Lucas Dutra divide-se entre a representação, a realização e o cinema. Em 2020, foi um dos 12 atores escolhidos para participar no evento “Passaporte”, organizado pela Academia Portuguesa de Cinema para promover o talento de atores portugueses pelo mundo. Com apenas seis anos começou a trabalhar em anúncios publicitários e hoje integra o elenco da telenovela “Bem me Quer”, da TVI. O jovem de 21 anos define-se como uma pessoa bem-disposta e revela que a adaptação é a melhor característica para conseguir trabalho no meio audiovisual.
Em 2013, estreou-se em televisão na novela “Os Nossos Dias” e participou na peça “A Escola das Bruxas”. Sempre desejou seguir a área da representação?

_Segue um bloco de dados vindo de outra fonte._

open scoped Classical in
/-- **Volume comparison of the tube-rate density, modulo lifting.**  If the kept sums at cutoff `4(a−1)` agree per site for every period
`T ≥ 2`, then `‖e_{a'}(z)/a'³ − e_a(z)/a³‖ ≤ 12·(‖z‖/(e r_ρ))^{4(a−1)+1}` (`e_b = tubeRate ρ b`: the limit `T → ∞` of §2 divided by `T`,
through the LEAD's `tubeRate_spec`). -/
theorem norm_tubeRate_div_sub_le_of_kept_eq (hρ : Continuous ρ) {a a' : ℕ} (ha : 1 < a) (haa' : a ≤ a') {z : ℂ}
    (hz : ‖z‖ ≤ strongCouplingRadius ρ)
    (hlift : ∀ T : ℕ, 1 < T →
      (∑ A ∈ (Finset.univ : Finset (BoxLabel (![a', a', a', T] : Fin 4 → ℕ))).powerset with
            ((∀ p ∈ A, ∀ e ∈ p.bonds, ∃ q ∈ A, q ≠ p ∧ e ∈ q.bonds) ∧
              IsRConnected (boxSystem (G := G) ρ (![a', a', a', T] : Fin 4 → ℕ)).Adj A ∧ A.card ≤ 4 * (a - 1)),
          ∑ 𝒞 ∈ (rconnSubsets (boxSystem (G := G) ρ (![a', a', a', T] : Fin 4 → ℕ)).Adj A).powerset with 𝒞.biUnion id = A,
            truncatedWeight (GeomInc (boxSystem (G := G) ρ (![a', a', a', T] : Fin 4 → ℕ)).Adj)
              (connActivity (boxSystem (G := G) ρ (![a', a', a', T] : Fin 4 → ℕ)).Adj (zdHaar 4 G)
                ((boxSystem (G := G) ρ (![a', a', a', T] : Fin 4 → ℕ)).weight z)) 𝒞) / ((a' : ℂ) ^ 3) =
      (∑ A ∈ (Finset.univ : Finset (BoxLabel (![a, a, a, T] : Fin 4 → ℕ))).powerset with
            ((∀ p ∈ A, ∀ e ∈ p.bonds, ∃ q ∈ A, q ≠ p ∧ e ∈ q.bonds) ∧
              IsRConnected (boxSystem (G := G) ρ (![a, a, a, T] : Fin 4 → ℕ)).Adj A ∧ A.card ≤ 4 * (a - 1)),
          ∑ 𝒞 ∈ (rconnSubsets (boxSystem (G := G) ρ (![a, a, a, T] : Fin 4 → ℕ)).Adj A).powerset with 𝒞.biUnion id = A,
            truncatedWeight (GeomInc (boxSystem (G := G) ρ (![a, a, a, T] : Fin 4 → ℕ)).Adj)
              (connActivity (boxSystem (G := G) ρ (![a, a, a, T] : Fin 4 → ℕ)).Adj (zdHaar 4 G)
                ((boxSystem (G := G) ρ (![a, a, a, T] : Fin 4 → ℕ)).weight z)) 𝒞) / ((a : ℂ) ^ 3)) :
    ‖tubeRate ρ a' z / ((a' : ℂ) ^ 3) - tubeRate ρ a z / ((a : ℂ) ^ 3)‖ ≤
      12 * (‖z‖ / (Real.exp 1 * strongCouplingRadius ρ)) ^ (4 * (a - 1) + 1) := by
  have ha' : 1 < a' := lt_of_lt_of_le ha haa'
  set q : ℝ := (‖z‖ / (Real.exp 1 * strongCouplingRadius ρ)) ^ (4 * (a - 1) + 1) with hq
  have hta := (tubeRate_spec ρ hρ (a := a) (by omega) hz).1
  have hta' := (tubeRate_spec ρ hρ (a := a') (by omega) hz).1
  have hlim : Tendsto (fun k : ℕ => ‖tubeLogZ ρ a' (k + 1) z / ((k + 1 : ℕ) : ℂ) / ((a' : ℂ) ^ 3) -
      tubeLogZ ρ a (k + 1) z / ((k + 1 : ℕ) : ℂ) / ((a : ℂ) ^ 3)‖) atTop
      (𝓝 ‖tubeRate ρ a' z / ((a' : ℂ) ^ 3) - tubeRate ρ a z / ((a : ℂ) ^ 3)‖) :=
    ((hta'.div_const _).sub (hta.div_const _)).norm
  refine le_of_tendsto hlim (Filter.eventually_atTop.2 ⟨1, fun k hk => ?_⟩)
  have hT : 1 < k + 1 := by omega
  have hk0 : (0 : ℝ) < ((k + 1 : ℕ) : ℝ) := by positivity
  have hk0' : ((k + 1 : ℕ) : ℂ) ≠ 0 := by exact_mod_cast (show k + 1 ≠ 0 by omega)
  have h := norm_tubeLogZ_div_sub_le_of_kept_eq ρ hρ ha haa' hT hz (hlift (k + 1) hT)
  have heq : tubeLogZ ρ a' (k + 1) z / ((k + 1 : ℕ) : ℂ) / ((a' : ℂ) ^ 3) -
      tubeLogZ ρ a (k + 1) z / ((k + 1 : ℕ) : ℂ) / ((a : ℂ) ^ 3) =
      (tubeLogZ ρ a' (k + 1) z / ((a' : ℂ) ^ 3) - tubeLogZ ρ a (k + 1) z / ((a : ℂ) ^ 3)) / ((k + 1 : ℕ) : ℂ) := by
    field_simp
  rw [heq, norm_div, Complex.norm_natCast, div_le_iff₀ hk0]
  calc ‖tubeLogZ ρ a' (k + 1) z / ((a' : ℂ) ^ 3) - tubeLogZ ρ a (k + 1) z / ((a : ℂ) ^ 3)‖
      ≤ 12 * ((k + 1 : ℕ) : ℝ) * q := by exact_mod_cast h
    _ = 12 * q * ((k + 1 : ℕ) : ℝ) := by ring

open scoped Classical in
/-- **The volume discrepancy of the thermal free-energy density, modulo lifting**: for spatial sides `2 ≤ a ≤ a'`, period `t ≥ 2` and
`‖z‖ ≤ r_ρ`, if the kept sums at cutoff `4(a−1)` agree per site for every period `T ≥ 2`, then
`‖volumeDiscrepancy ρ a a' t z‖ ≤ 24t·(‖z‖/(e r_ρ))^{4(a−1)+1}` — on the WHOLE closed disc, for complex `z`. -/
theorem norm_volumeDiscrepancy_le_of_kept_eq (hρ : Continuous ρ) {a a' t : ℕ} (ha : 1 < a) (haa' : a ≤ a') (ht : 1 < t)
    {z : ℂ} (hz : ‖z‖ ≤ strongCouplingRadius ρ)
    (hlift : ∀ T : ℕ, 1 < T →
      (∑ A ∈ (Finset.univ : Finset (BoxLabel (![a', a', a', T] : Fin 4 → ℕ))).powerset with
            ((∀ p ∈ A, ∀ e ∈ p.bonds, ∃ q ∈ A, q ≠ p ∧ e ∈ q.bonds) ∧
              IsRConnected (boxSystem (G := G) ρ (![a', a', a', T] : Fin 4 → ℕ)).Adj A ∧ A.card ≤ 4 * (a - 1)),
          ∑ 𝒞 ∈ (rconnSubsets (boxSystem (G := G) ρ (![a', a', a', T] : Fin 4 → ℕ)).Adj A).powerset with 𝒞.biUnion id = A,
            truncatedWeight (GeomInc (boxSystem (G := G) ρ (![a', a', a', T] : Fin 4 → ℕ)).Adj)
              (connActivity (boxSystem (G := G) ρ (![a', a', a', T] : Fin 4 → ℕ)).Adj (zdHaar 4 G)
                ((boxSystem (G := G) ρ (![a', a', a', T] : Fin 4 → ℕ)).weight z)) 𝒞) / ((a' : ℂ) ^ 3) =
      (∑ A ∈ (Finset.univ : Finset (BoxLabel (![a, a, a, T] : Fin 4 → ℕ))).powerset with
            ((∀ p ∈ A, ∀ e ∈ p.bonds, ∃ q ∈ A, q ≠ p ∧ e ∈ q.bonds) ∧
              IsRConnected (boxSystem (G := G) ρ (![a, a, a, T] : Fin 4 → ℕ)).Adj A ∧ A.card ≤ 4 * (a - 1)),
          ∑ 𝒞 ∈ (rconnSubsets (boxSystem (G := G) ρ (![a, a, a, T] : Fin 4 → ℕ)).Adj A).powerset with 𝒞.biUnion id = A,
            truncatedWeight (GeomInc (boxSystem (G := G) ρ (![a, a, a, T] : Fin 4 → ℕ)).Adj)
              (connActivity (boxSystem (G := G) ρ (![a, a, a, T] : Fin 4 → ℕ)).Adj (zdHaar 4 G)
                ((boxSystem (G := G) ρ (![a, a, a, T] : Fin 4 → ℕ)).weight z)) 𝒞) / ((a : ℂ) ^ 3)) :
    ‖volumeDiscrepancy ρ a a' t z‖ ≤ 24 * t * (‖z‖ / (Real.exp 1 * strongCouplingRadius ρ)) ^ (4 * (a - 1) + 1) := by
  set q : ℝ := (‖z‖ / (Real.exp 1 * strongCouplingRadius ρ)) ^ (4 * (a - 1) + 1) with hq
  have h1 := norm_tubeLogZ_div_sub_le_of_kept_eq ρ hρ ha haa' ht hz (hlift t ht)
  have h2 := norm_tubeRate_div_sub_le_of_kept_eq ρ hρ ha haa' hz hlift
  have heq : volumeDiscrepancy ρ a a' t z =
      (tubeLogZ ρ a' t z / ((a' : ℂ) ^ 3) - tubeLogZ ρ a t z / ((a : ℂ) ^ 3)) -
        (t : ℂ) * (tubeRate ρ a' z / ((a' : ℂ) ^ 3) - tubeRate ρ a z / ((a : ℂ) ^ 3)) := by
    simp only [volumeDiscrepancy, thermalLogZ]
    ring
  rw [heq]
  calc ‖(tubeLogZ ρ a' t z / ((a' : ℂ) ^ 3) - tubeLogZ ρ a t z / ((a : ℂ) ^ 3)) -
        (t : ℂ) * (tubeRate ρ a' z / ((a' : ℂ) ^ 3) - tubeRate ρ a z / ((a : ℂ) ^ 3))‖
      ≤ ‖tubeLogZ ρ a' t z / ((a' : ℂ) ^ 3) - tubeLogZ ρ a t z / ((a : ℂ) ^ 3)‖ +
          ‖(t : ℂ) * (tubeRate ρ a' z / ((a' : ℂ) ^ 3) - tubeRate ρ a z / ((a : ℂ) ^ 3))‖ := norm_sub_le _ _
    _ ≤ 12 * t * q + t * (12 * q) := by
        rw [norm_mul, Complex.norm_natCast]
        exact add_le_add h1 (mul_le_mul_of_nonneg_left h2 (Nat.cast_nonneg _))
    _ = 24 * t * q := by ring

open scoped Classical in
/-- **The volume discrepancy of the cold log-defect density (finite currency), modulo lifting**: for `2 ≤ a ≤ a'`, `t ≥ 2`, `‖z‖ ≤ r_ρ`, if the
kept sums agree per site at the periods `t` and `2t`, then `‖coldVolumeDiscrepancy ρ a a' t z‖ ≤ 48t·(‖z‖/(e r_ρ))^{4(a−1)+1}` (no tube rate). -/
theorem norm_coldVolumeDiscrepancy_le_of_kept_eq (hρ : Continuous ρ) {a a' t : ℕ} (ha : 1 < a) (haa' : a ≤ a') (ht : 1 < t)
    {z : ℂ} (hz : ‖z‖ ≤ strongCouplingRadius ρ)
    (hlift : ∀ T : ℕ, 1 < T →
      (∑ A ∈ (Finset.univ : Finset (BoxLabel (![a', a', a', T] : Fin 4 → ℕ))).powerset with
            ((∀ p ∈ A, ∀ e ∈ p.bonds, ∃ q ∈ A, q ≠ p ∧ e ∈ q.bonds) ∧
              IsRConnected (boxSystem (G := G) ρ (![a', a', a', T] : Fin 4 → ℕ)).Adj A ∧ A.card ≤ 4 * (a - 1)),
          ∑ 𝒞 ∈ (rconnSubsets (boxSystem (G := G) ρ (![a', a', a', T] : Fin 4 → ℕ)).Adj A).powerset with 𝒞.biUnion id = A,
            truncatedWeight (GeomInc (boxSystem (G := G) ρ (![a', a', a', T] : Fin 4 → ℕ)).Adj)
              (connActivity (boxSystem (G := G) ρ (![a', a', a', T] : Fin 4 → ℕ)).Adj (zdHaar 4 G)
                ((boxSystem (G := G) ρ (![a', a', a', T] : Fin 4 → ℕ)).weight z)) 𝒞) / ((a' : ℂ) ^ 3) =
      (∑ A ∈ (Finset.univ : Finset (BoxLabel (![a, a, a, T] : Fin 4 → ℕ))).powerset with
            ((∀ p ∈ A, ∀ e ∈ p.bonds, ∃ q ∈ A, q ≠ p ∧ e ∈ q.bonds) ∧
              IsRConnected (boxSystem (G := G) ρ (![a, a, a, T] : Fin 4 → ℕ)).Adj A ∧ A.card ≤ 4 * (a - 1)),
          ∑ 𝒞 ∈ (rconnSubsets (boxSystem (G := G) ρ (![a, a, a, T] : Fin 4 → ℕ)).Adj A).powerset with 𝒞.biUnion id = A,
            truncatedWeight (GeomInc (boxSystem (G := G) ρ (![a, a, a, T] : Fin 4 → ℕ)).Adj)
              (connActivity (boxSystem (G := G) ρ (![a, a, a, T] : Fin 4 → ℕ)).Adj (zdHaar 4 G)
                ((boxSystem (G := G) ρ (![a, a, a, T] : Fin 4 → ℕ)).weight z)) 𝒞) / ((a : ℂ) ^ 3)) :
    ‖coldVolumeDiscrepancy ρ a a' t z‖ ≤ 48 * t * (‖z‖ / (Real.exp 1 * strongCouplingRadius ρ)) ^ (4 * (a - 1) + 1) := by
  set q : ℝ := (‖z‖ / (Real.exp 1 * strongCouplingRadius ρ)) ^ (4 * (a - 1) + 1) with hq
  have h2t : 1 < 2 * t := by omega
  have h1 := norm_tubeLogZ_div_sub_le_of_kept_eq ρ hρ ha haa' ht hz (hlift t ht)
  have h2 := norm_tubeLogZ_div_sub_le_of_kept_eq ρ hρ ha haa' h2t hz (hlift (2 * t) h2t)
  have heq : coldVolumeDiscrepancy ρ a a' t z =
      2 * (tubeLogZ ρ a' t z / ((a' : ℂ) ^ 3) - tubeLogZ ρ a t z / ((a : ℂ) ^ 3)) -
        (tubeLogZ ρ a' (2 * t) z / ((a' : ℂ) ^ 3) - tubeLogZ ρ a (2 * t) z / ((a : ℂ) ^ 3)) := by
    simp only [coldVolumeDiscrepancy, coldLogDefect]
    ring
  rw [heq]
  calc ‖2 * (tubeLogZ ρ a' t z / ((a' : ℂ) ^ 3) - tubeLogZ ρ a t z / ((a : ℂ) ^ 3)) -
        (tubeLogZ ρ a' (2 * t) z / ((a' : ℂ) ^ 3) - tubeLogZ ρ a (2 * t) z / ((a : ℂ) ^ 3))‖
      ≤ ‖2 * (tubeLogZ ρ a' t z / ((a' : ℂ) ^ 3) - tubeLogZ ρ a t z / ((a : ℂ) ^ 3))‖ +
          ‖tubeLogZ ρ a' (2 * t) z / ((a' : ℂ) ^ 3) - tubeLogZ ρ a (2 * t) z / ((a : ℂ) ^ 3)‖ := norm_sub_le _ _
    _ ≤ 2 * (12 * t * q) + 12 * ((2 * t : ℕ) : ℝ) * q := by
        rw [norm_mul, Complex.norm_ofNat]
        exact add_le_add (mul_le_mul_of_nonneg_left h1 zero_le_two) h2
    _ = 48 * t * q := by push_cast; ring

end TwoVolumes

/-! ## §5 The jet stubs of `ThermalFreeEnergyDefs` from the lifting identity -/

section Stubs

Iniciei um pouco antes. Apesar de ser difícil de encontrar, comecei a fazer publicidade com seis anos e foi aí que me estreei em televisão. Quando participei na telenovela “Os Nossos Dias”, com 13 anos, passei a ver as gravações como algo sério e não apenas um hobbie. Depois, entrei no teatro e percebi que era algo que eu gostava muito de fazer.
Confessou, numa entrevista, que foi um grande desafio interpretar a personagem Sahid, na telenovela “Prisioneira”. Como se preparou para esta personagem?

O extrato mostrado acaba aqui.